Die Kritik Amérys traf im Kern nicht die Sprache Adornos, die sie zitiert, sondern die ihrer Adepten, die sie verballhornten. Denn was Améry hier wesentlich als Jargon galt, war ein neues geschwätziges Schweigen über die Täter, Mitläufer und Zuschauer der politischen Verbrechen; dass eine missratene Dialektik die Unterschiede zwischen Opfern und Tätern verwische, indem sie immer nur vom Ganzen als dem Unwahren schwadroniere. Und die Rezeption von Adornos Texten ging wirklich in diese Richtung. Die inneren Widersprüche der kritischen Theorie zur Sprache zu bringen, hatte kaum jemand Interesse oder Mut — und so entstand aus ihr ein Jargon, den auch schnoddrige Spiegel-Redakteure und dümmliche Universitätsdozenten spielend handhaben konnten.

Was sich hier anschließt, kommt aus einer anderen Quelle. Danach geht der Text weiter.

import Mathlib
import Literature.Computability.AlgebraicComplexity.BorderApolarityMembership
import Summits.ValiantsHypothesis.ValiantsHypothesis.Theorems.BorderApolarityFixedWitnessObstructionQPInterp
import Summits.ValiantsHypothesis.ValiantsHypothesis.Theorems.BorderApolarityToricWitnessObstructionQPStubLieIdentity
import Summits.ValiantsHypothesis.ValiantsHypothesis.Theorems.BorderApolarityToricWitnessObstructionQPStubLieStabilizerPer
import Summits.ValiantsHypothesis.ValiantsHypothesis.Theorems.BorderApolarityToricWitnessObstructionQPStubLieStabilizerPadded
import Summits.ValiantsHypothesis.ValiantsHypothesis.Theorems.BorderApolarityToricWitnessObstructionQPStubEigenCompletion

/-!
# Border apolarity, crux `ToricWitnessObstructionQP` (stmt-ValiantsHypothesis-14753), line `Sketch` —
# the STABILISER-TORUS NORMAL FORM (registered stub `stub_normalForm`)

Route `ValiantsHypothesis/BorderApolarity`, crux item `stmt-ValiantsHypothesis-14753`, line `Sketch`
(card `stabiliser-torus-normal-form`).  For `3 ≤ n ≤ m`, an EXTREMAL toric representation
`pp = u · wHC_w^e (g · det_m)` of the padded permanent `pp = X₀₀^{m-n} per_n` (`w : variables → ℕ`,
`e` the top `w`-weight of `g · det_m`; the output of the landed socle step `stub_socleMax`) can be
renormalised to `u = 1` with a weight that is a cocharacter of the stabiliser of `pp`:
`pp = wHC_{w'}^e (g' · det_m)`, still extremal, with `w'` EXCHANGE-ADDITIVE on the per-block
(`w'(i,j) + w'(k,l) = w'(i,l) + w'(k,j)`, i.e. `w'(i,j) = α_i + β_j`).

Proof (assembled over the four landed stubs of the line).  Euler's identity for the weight-`e` form
`wHC_w^e (g · det_m)` transported through `u` is the Lie identity `E_N pp = e · pp` for
`N = u · diag(w) · u⁻¹` (`stub_lieIdentity`); the Lie stabiliser of the padded permanent (`n ≥ 3`)
forces the columns of `N` at the variables of `pp` to be multiples of coordinate vectors, with
exchange-additive diagonal on the block (`stub_lieStabilizer_per`, `stub_lieStabilizer_padded`);
completing these coordinate vectors to an eigenbasis of `N` gives `p ∈ GL` fixing the variables of
`pp` with `p⁻¹ u diag(s^w) u⁻¹ p = diag(s^{w'})` (`stub_eigenCompletion`); finally WEIGHT TRANSPORT:
`u' := p⁻¹ u` intertwines the tori at `s = 2`, hence maps `w`-weight-`j` forms to `w'`-weight-`j`
forms (the characters `2^j` are distinct), so `wHC_{w'}^e ((u' g) · det_m) = u' · wHC_w^e (g · det_m)
= p⁻¹ · pp = pp`, and extremality transfers.  No Borel/torus-conjugacy theorem is used.
Sources: the normal-form lever of card `stabiliser-torus-normal-form` (crux 14753, round 1);
Marcus–May 1962 / Botta 1967 for the stabiliser of the permanent (only its Lie shadow is used).
-/

open MvPolynomial
open scoped BigOperators Matrix
open Literature.Computability.AlgebraicComplexity

-- the mandated summit-side namespace repeats a component by design (single-problem summit)
set_option linter.dupNamespace false

namespace Summit.ValiantsHypothesis.ValiantsHypothesis.Theorems.BorderApolarityToricWitnessObstructionQP

open Summit.ValiantsHypothesis.ValiantsHypothesis.Theorems.BorderApolarityFixedWitnessObstructionQP
  (coeff_linSubst_diagonal_pow)

noncomputable section

/-! ## Weight transport lemmas -/

/-- The torus substitution `x_k ↦ s^{w_k} x_k` multiplies a `w`-weighted homogeneous polynomial of
weight `j` by `s^j`. [folklore] -/
theorem linSubst_diagonal_pow_of_isWeightedHomogeneous {σ : Type*} [Fintype σ] [DecidableEq σ]
    (w : σ → ℕ) (s : ℂ) {G : MvPolynomial σ ℂ} {j : ℕ} (hG : IsWeightedHomogeneous w G j) :
    linSubst σ ℂ (Matrix.diagonal fun k => s ^ (w k)) G = s ^ j • G := by
  ext d
  rw [coeff_linSubst_diagonal_pow, coeff_smul, smul_eq_mul]
  by_cases hd : coeff d G = 0
  · rw [hd, mul_zero, mul_zero]
  · rw [hG hd]

/-- Conversely, a polynomial on which `x_k ↦ 2^{w_k} x_k` acts by `2^j` is `w`-weighted homogeneous
of weight `j` (the characters `2^v`, `v ∈ ℕ`, are distinct). [folklore] -/
theorem isWeightedHomogeneous_of_linSubst_diagonal_two {σ : Type*} [Fintype σ] [DecidableEq σ]
    (w : σ → ℕ) {H : MvPolynomial σ ℂ} {j : ℕ}
    (h : linSubst σ ℂ (Matrix.diagonal fun k => (2 : ℂ) ^ (w k)) H = (2 : ℂ) ^ j • H) :
    IsWeightedHomogeneous w H j := by
  intro d hd
  have hc := congrArg (coeff d) h
  rw [coeff_linSubst_diagonal_pow, coeff_smul, smul_eq_mul] at hc
  have h2 : ((2 : ℂ) ^ (Finsupp.weight w d) - 2 ^ j) * coeff d H = 0 := by
    rw [sub_mul, hc, sub_self]
  rcases mul_eq_zero.1 h2 with h0 | h0
  · rw [sub_eq_zero] at h0
    have hinj : Finsupp.weight w d = j := by
      by_contra hne
      rcases Nat.lt_or_gt_of_ne hne with hlt | hlt
      · have : (2 : ℂ) ^ (Finsupp.weight w d) ≠ 2 ^ j := by
          intro heq
          have h' : ((2 : ℕ) : ℂ) ^ (Finsupp.weight w d) = ((2 : ℕ) : ℂ) ^ j := by exact_mod_cast heq
          have h'' : (2 : ℕ) ^ (Finsupp.weight w d) = 2 ^ j := by exact_mod_cast h'
          exact absurd (Nat.pow_right_injective le_rfl h'') hne
        exact this h0
      · have : (2 : ℂ) ^ (Finsupp.weight w d) ≠ 2 ^ j := by
          intro heq
          have h' : ((2 : ℕ) : ℂ) ^ (Finsupp.weight w d) = ((2 : ℕ) : ℂ) ^ j := by exact_mod_cast heq
          have h'' : (2 : ℕ) ^ (Finsupp.weight w d) = 2 ^ j := by exact_mod_cast h'
          exact absurd (Nat.pow_right_injective le_rfl h'') hne
        exact this h0
    exact hinj
  · exact absurd h0 hd

/-- A polynomial is the (finite) sum of its weighted homogeneous components over the set of weights
that occur in its support. [folklore] -/
theorem eq_sum_weightedHomogeneousComponent_image {σ : Type*} (w : σ → ℕ) (F : MvPolynomial σ ℂ) :
    F = ∑ j ∈ F.support.image (Finsupp.weight w), weightedHomogeneousComponent w j F := by
  classical
  ext d
  rw [coeff_sum]
  simp only [coeff_weightedHomogeneousComponent]
  rw [Finset.sum_ite_eq]
  split_ifs with h
  · rfl
  · by_contra hne
    exact h (Finset.mem_image_of_mem _ (mem_support_iff.2 hne))

/-- **Weight transport.** If `A` intertwines the one-parameter tori at `s = 2`,
`A · D_w(2) = D_{w'}(2) · A`, then `A` maps `w`-weighted homogeneous polynomials of weight `j` to
`w'`-weighted homogeneous polynomials of weight `j`. [folklore] -/
theorem isWeightedHomogeneous_linSubst_of_intertwine {σ : Type*} [Fintype σ] [DecidableEq σ]
    (w w' : σ → ℕ) (A : Matrix σ σ ℂ)
    (hA : A * Matrix.diagonal (fun k => (2 : ℂ) ^ (w k)) =
      Matrix.diagonal (fun k => (2 : ℂ) ^ (w' k)) * A)
    {G : MvPolynomial σ ℂ} {j : ℕ} (hG : IsWeightedHomogeneous w G j) :
    IsWeightedHomogeneous w' (linSubst σ ℂ A G) j := by
  apply isWeightedHomogeneous_of_linSubst_diagonal_two w'
  have h := congrArg (fun M => linSubst σ ℂ M G) hA
  simp only [linSubst_mul, AlgHom.comp_apply] at h
  rw [← h, linSubst_diagonal_pow_of_isWeightedHomogeneous w 2 hG, map_smul]

/-- A linear substitution whose columns at the variables of the padded permanent (the block
variables and `X₀₀`) are the corresponding coordinate vectors fixes the padded permanent
`X₀₀^{m-n} per_n`. [folklore] -/
theorem linSubst_paddedPerPoly_eq_self (n m : ℕ) [NeZero m]
    (P : Matrix (Fin m × Fin m) (Fin m × Fin m) ℂ)
    (hP : ∀ a : Fin m × Fin m, ((m - n ≤ (a.1 : ℕ) ∧ m - n ≤ (a.2 : ℕ)) ∨ a = (0, 0)) →
      ∀ b : Fin m × Fin m, P b a = if b = a then 1 else 0) :
    linSubst (Fin m × Fin m) ℂ P (paddedPerPoly ℂ n m) = paddedPerPoly ℂ n m := by
  have hXa : ∀ a : Fin m × Fin m, ((m - n ≤ (a.1 : ℕ) ∧ m - n ≤ (a.2 : ℕ)) ∨ a = (0, 0)) →
      linSubst (Fin m × Fin m) ℂ P (X a) = X a := by
    intro a ha
    rw [linSubst_X]
    simp only [hP a ha, ite_smul, one_smul, zero_smul, Finset.sum_ite_eq', Finset.mem_univ,
      if_true]
  have hren : (linSubst (Fin m × Fin m) ℂ P).comp
      (rename fun ij : BlockIdx n m × BlockIdx n m => ((ij.1 : Fin m), (ij.2 : Fin m))) =
      rename fun ij : BlockIdx n m × BlockIdx n m => ((ij.1 : Fin m), (ij.2 : Fin m)) := by
    apply MvPolynomial.algHom_ext
    intro ij
    rw [AlgHom.comp_apply, rename_X]
    exact hXa _ (Or.inl ⟨ij.1.2, ij.2.2⟩)
  unfold paddedPerPoly
  rw [map_mul, map_pow, hXa (0, 0) (Or.inr rfl)]
  congr 1
  have h := AlgHom.congr_fun hren (perPoly (BlockIdx n m) ℂ)
  rwa [AlgHom.comp_apply] at h

/-! ## The normal form -/

/-- **Stabiliser-torus normal form** (card `stabiliser-torus-normal-form`, over stubs S1–S4).  For
`3 ≤ n ≤ m`, an extremal toric representation `pp = u · wHC_w^e (g · det_m)` of the padded permanent
can be renormalised to `u = 1` with a weight that is exchange-additive on the per-block:
`pp = wHC_{w'}^e (g' · det_m)`, extremal. [folklore] -/
theorem stub_normalForm : ∀ (n m : ℕ) [NeZero m], 3 ≤ n → n ≤ m →
    ∀ (u g : GL (Fin m × Fin m) ℂ) (w : Fin m × Fin m → ℕ) (e : ℕ),
    (∀ d ∈ (linSubst (Fin m × Fin m) ℂ (g : Matrix (Fin m × Fin m) (Fin m × Fin m) ℂ)
      (detPoly (Fin m) ℂ)).support, Finsupp.weight w d ≤ e) →
    paddedPerPoly ℂ n m = linSubst (Fin m × Fin m) ℂ (u : Matrix (Fin m × Fin m) (Fin m × Fin m) ℂ)
      (weightedHomogeneousComponent w e
        (linSubst (Fin m × Fin m) ℂ (g : Matrix (Fin m × Fin m) (Fin m × Fin m) ℂ) (detPoly (Fin m) ℂ))) →
    ∃ (g' : GL (Fin m × Fin m) ℂ) (w' : Fin m × Fin m → ℕ),
      (∀ d ∈ (linSubst (Fin m × Fin m) ℂ (g' : Matrix (Fin m × Fin m) (Fin m × Fin m) ℂ)
        (detPoly (Fin m) ℂ)).support, Finsupp.weight w' d ≤ e) ∧
      paddedPerPoly ℂ n m = weightedHomogeneousComponent w' e
        (linSubst (Fin m × Fin m) ℂ (g' : Matrix (Fin m × Fin m) (Fin m × Fin m) ℂ) (detPoly (Fin m) ℂ)) ∧
      (∀ i j k l : Fin m, m - n ≤ (i : ℕ) → m - n ≤ (k : ℕ) → m - n ≤ (j : ℕ) → m - n ≤ (l : ℕ) →
        w' (i, j) + w' (k, l) = w' (i, l) + w' (k, j)) := by
  intro n m _ h3 hnm u g w e hext hpp
  classical
  -- notation
  set F : MvPolynomial (Fin m × Fin m) ℂ :=
    linSubst (Fin m × Fin m) ℂ (g : Matrix (Fin m × Fin m) (Fin m × Fin m) ℂ) (detPoly (Fin m) ℂ) with hF
  set G : MvPolynomial (Fin m × Fin m) ℂ := weightedHomogeneousComponent w e F with hG
  set pp : MvPolynomial (Fin m × Fin m) ℂ := paddedPerPoly ℂ n m with hppdef
  set N : Matrix (Fin m × Fin m) (Fin m × Fin m) ℂ :=
    (u : Matrix (Fin m × Fin m) (Fin m × Fin m) ℂ) * Matrix.diagonal (fun k => (w k : ℂ)) *
      ((u⁻¹ : GL (Fin m × Fin m) ℂ) : Matrix (Fin m × Fin m) (Fin m × Fin m) ℂ) with hN
  have hGhom : IsWeightedHomogeneous w G e := weightedHomogeneousComponent_isWeightedHomogeneous e F
  -- S1: the Lie identity
  have hLie := stub_lieIdentity (Fin m × Fin m) u w e G pp hGhom hpp
  -- S2 + S3: the Lie stabiliser of the padded permanent
  obtain ⟨hcol, hadd⟩ := stub_lieStabilizer_padded stub_lieStabilizer_per n m h3 hnm N (e : ℂ) hLie
  -- S4: eigen-completion
  set U : Finset (Fin m × Fin m) :=
    Finset.univ.filter fun a : Fin m × Fin m => (m - n ≤ (a.1 : ℕ) ∧ m - n ≤ (a.2 : ℕ)) ∨ a = (0, 0)
    with hU
  have hUmem : ∀ a : Fin m × Fin m, a ∈ U ↔ ((m - n ≤ (a.1 : ℕ) ∧ m - n ≤ (a.2 : ℕ)) ∨ a = (0, 0)) := by
    intro a; simp [hU]
  obtain ⟨p, w', hpU, hw'U, hconj⟩ := stub_eigenCompletion (Fin m × Fin m) u w U
    (fun i hi j hj => hcol i ((hUmem i).1 hi) j hj)
  have hw'N : ∀ i ∈ U, (w' i : ℂ) = N i i := fun i hi => (hw'U i hi).trans rfl
  -- the renormalised data
  set u' : GL (Fin m × Fin m) ℂ := p⁻¹ * u with hu'
  -- (a) `p` and `p⁻¹` fix `pp`
  have hfix : linSubst (Fin m × Fin m) ℂ p.val pp = pp :=
    linSubst_paddedPerPoly_eq_self n m _ fun a ha b => hpU a ((hUmem a).2 ha) b
  have hfix' : linSubst (Fin m × Fin m) ℂ (p⁻¹).val pp = pp := by
    calc linSubst (Fin m × Fin m) ℂ (p⁻¹).val pp
        = linSubst (Fin m × Fin m) ℂ (p⁻¹).val (linSubst (Fin m × Fin m) ℂ p.val pp) := by
          rw [hfix]
      _ = pp := by
          rw [← AlgHom.comp_apply, ← linSubst_mul, Units.inv_mul, linSubst_one, AlgHom.id_apply]
  -- (b) torus intertwining at `s = 2`: `u' · D_w(2) = D_{w'}(2) · u'`
  have hu'val : u'.val = (p⁻¹).val * u.val := Units.val_mul p⁻¹ u
  have hkey : u'.val * Matrix.diagonal (fun k => (2 : ℂ) ^ (w k)) =
      Matrix.diagonal (fun k => (2 : ℂ) ^ (w' k)) * u'.val := by
    have h1 : p.val * (p⁻¹).val = 1 := p.mul_inv
    have h2 : (u⁻¹).val * u.val = 1 := u.inv_mul
    rw [hu'val]
    calc (p⁻¹).val * u.val * Matrix.diagonal (fun k => (2 : ℂ) ^ (w k))
        = (p⁻¹).val * u.val * Matrix.diagonal (fun k => (2 : ℂ) ^ (w k)) *
            ((u⁻¹).val * (p.val * (p⁻¹).val) * u.val) := by
          rw [h1, Matrix.mul_one, h2, Matrix.mul_one]
      _ = (p⁻¹).val * u.val * Matrix.diagonal (fun k => (2 : ℂ) ^ (w k)) * (u⁻¹).val *
            p.val * ((p⁻¹).val * u.val) := by
          simp only [Matrix.mul_assoc]
      _ = Matrix.diagonal (fun k => (2 : ℂ) ^ (w' k)) * ((p⁻¹).val * u.val) := by
          rw [hconj 2]
  -- (c) weight transport: `u'` maps `w`-weight-`j` forms to `w'`-weight-`j` forms
  have hH : ∀ j : ℕ, IsWeightedHomogeneous w'
      (linSubst (Fin m × Fin m) ℂ u'.val (weightedHomogeneousComponent w j F)) j := fun j =>
    isWeightedHomogeneous_linSubst_of_intertwine w w' u'.val hkey
      (weightedHomogeneousComponent_isWeightedHomogeneous j F)
  -- (d) decomposition of `F' = u' · F` along the `w`-weights occurring in `F`
  have hF'eq : linSubst (Fin m × Fin m) ℂ (u' * g).val (detPoly (Fin m) ℂ) =
      linSubst (Fin m × Fin m) ℂ u'.val F := by
    rw [Units.val_mul, linSubst_mul, AlgHom.comp_apply]
  have hF'sum : linSubst (Fin m × Fin m) ℂ u'.val F =
      ∑ j ∈ F.support.image (Finsupp.weight w),
        linSubst (Fin m × Fin m) ℂ u'.val (weightedHomogeneousComponent w j F) :=
    (congrArg (linSubst (Fin m × Fin m) ℂ u'.val)
      (eq_sum_weightedHomogeneousComponent_image w F)).trans (map_sum _ _ _)
  have heS : e ∈ F.support.image (Finsupp.weight w) := by
    by_contra heS
    apply BorderApolarity.paddedPerPoly_ne_zero n m
    show pp = 0
    have hG0 : G = 0 := by
      rw [hG]
      apply weightedHomogeneousComponent_eq_zero'
      intro d hd hwd
      exact heS (Finset.mem_image.2 ⟨d, hd, hwd⟩)
    rw [hpp, hG0, map_zero]
  have hcompF' : weightedHomogeneousComponent w' e (linSubst (Fin m × Fin m) ℂ u'.val F) =
      linSubst (Fin m × Fin m) ℂ u'.val G := by
    rw [hF'sum, map_sum, Finset.sum_eq_single_of_mem e heS]
    · exact (hH e).weightedHomogeneousComponent_same
    · intro j _ hje
      exact (hH j).weightedHomogeneousComponent_ne e (Ne.symm hje)
  refine ⟨u' * g, w', ?_, ?_, ?_⟩
  · -- (i) extremality: a monomial of `F' = Σ_j u' · G_j` lies in some `u' · G_j`,
    -- and `j` is a `w`-weight of `F`, hence `≤ e`
    intro d hd
    rw [hF'eq, hF'sum, mem_support_iff, coeff_sum] at hd
    obtain ⟨j, hjS, hj⟩ := Finset.exists_ne_zero_of_sum_ne_zero hd
    rw [hH j hj]
    obtain ⟨d₀, hd₀, rfl⟩ := Finset.mem_image.1 hjS
    exact hext d₀ hd₀
  · -- (ii) `wHC_{w'}^e F' = u' · G = p⁻¹ · (u · G) = p⁻¹ · pp = pp`
    rw [hF'eq, hcompF', hu'val, linSubst_mul, AlgHom.comp_apply, ← hpp, hfix']
  · -- additivity on the block, read off `N` through `w'_i = N_ii`
    intro i j k l hi hk hj hl
    have hij : (i, j) ∈ U := (hUmem _).2 (Or.inl ⟨hi, hj⟩)
    have hkl : (k, l) ∈ U := (hUmem _).2 (Or.inl ⟨hk, hl⟩)
    have hil : (i, l) ∈ U := (hUmem _).2 (Or.inl ⟨hi, hl⟩)
    have hkj : (k, j) ∈ U := (hUmem _).2 (Or.inl ⟨hk, hj⟩)
    have h := hadd i j k l hi hk hj hl
    rw [← hw'N _ hij, ← hw'N _ hkl, ← hw'N _ hil, ← hw'N _ hkj] at h
    exact_mod_cast h


end

end Summit.ValiantsHypothesis.ValiantsHypothesis.Theorems.BorderApolarityToricWitnessObstructionQP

Aber zum Glück gab es auch die Seminare und Vorlesungen von Paul Stefanek. Er war zu dieser Zeit vielleicht überhaupt der einzige in Wien, der die kritische Theorie in der Reflexion ihrer eigenen Widersprüche vermitteln konnte (und woanders war die Situation kaum besser, auch nicht in Westberlin, wie ich erfahren musste). Wie merkwürdig eigentlich, dass er Theaterwissenschaft lehrte. Nicht zufällig war Stefanek auch der einzige, der am Institut mit der Ordinaria Dietrich in einen offenen Konflikt trat, so dass er nicht mehr ins postnazistische Gefolge passte, dem Birbaumer, Greisenegger, Haider-Pregler weiterhin zugehörten. Da war plötzlich eine andere Sprache, eine, die Adorno vom Jargon seiner Nachahmer befreite und zugleich die Möglichkeiten in Erinnerung rief, die in den Schriften Peter Szondis, Walter Benjamins und des jungen Georg Lukács dem Denken und Urteilen eröffnet werden: kritische Reflexion der Begriffe, womit sich allein der Zusammenhang der Gesellschaft darstellen ließ, ohne ihm unterschiedslos alles zu subsumieren. Es verhielt sich also nicht so, dass es bei Stefanek den Schwerpunkt Nationalsozialismus gegeben hätte; es war nur die Art seiner Ausführungen und der Diskussionen, in die man mit ihm geraten konnte, die es geradezu unmöglich machte, sich nicht die Frage zu stellen, woher das wahnhafte herrschende Bewusstsein und die falsche Einheit der Gesellschaft kamen.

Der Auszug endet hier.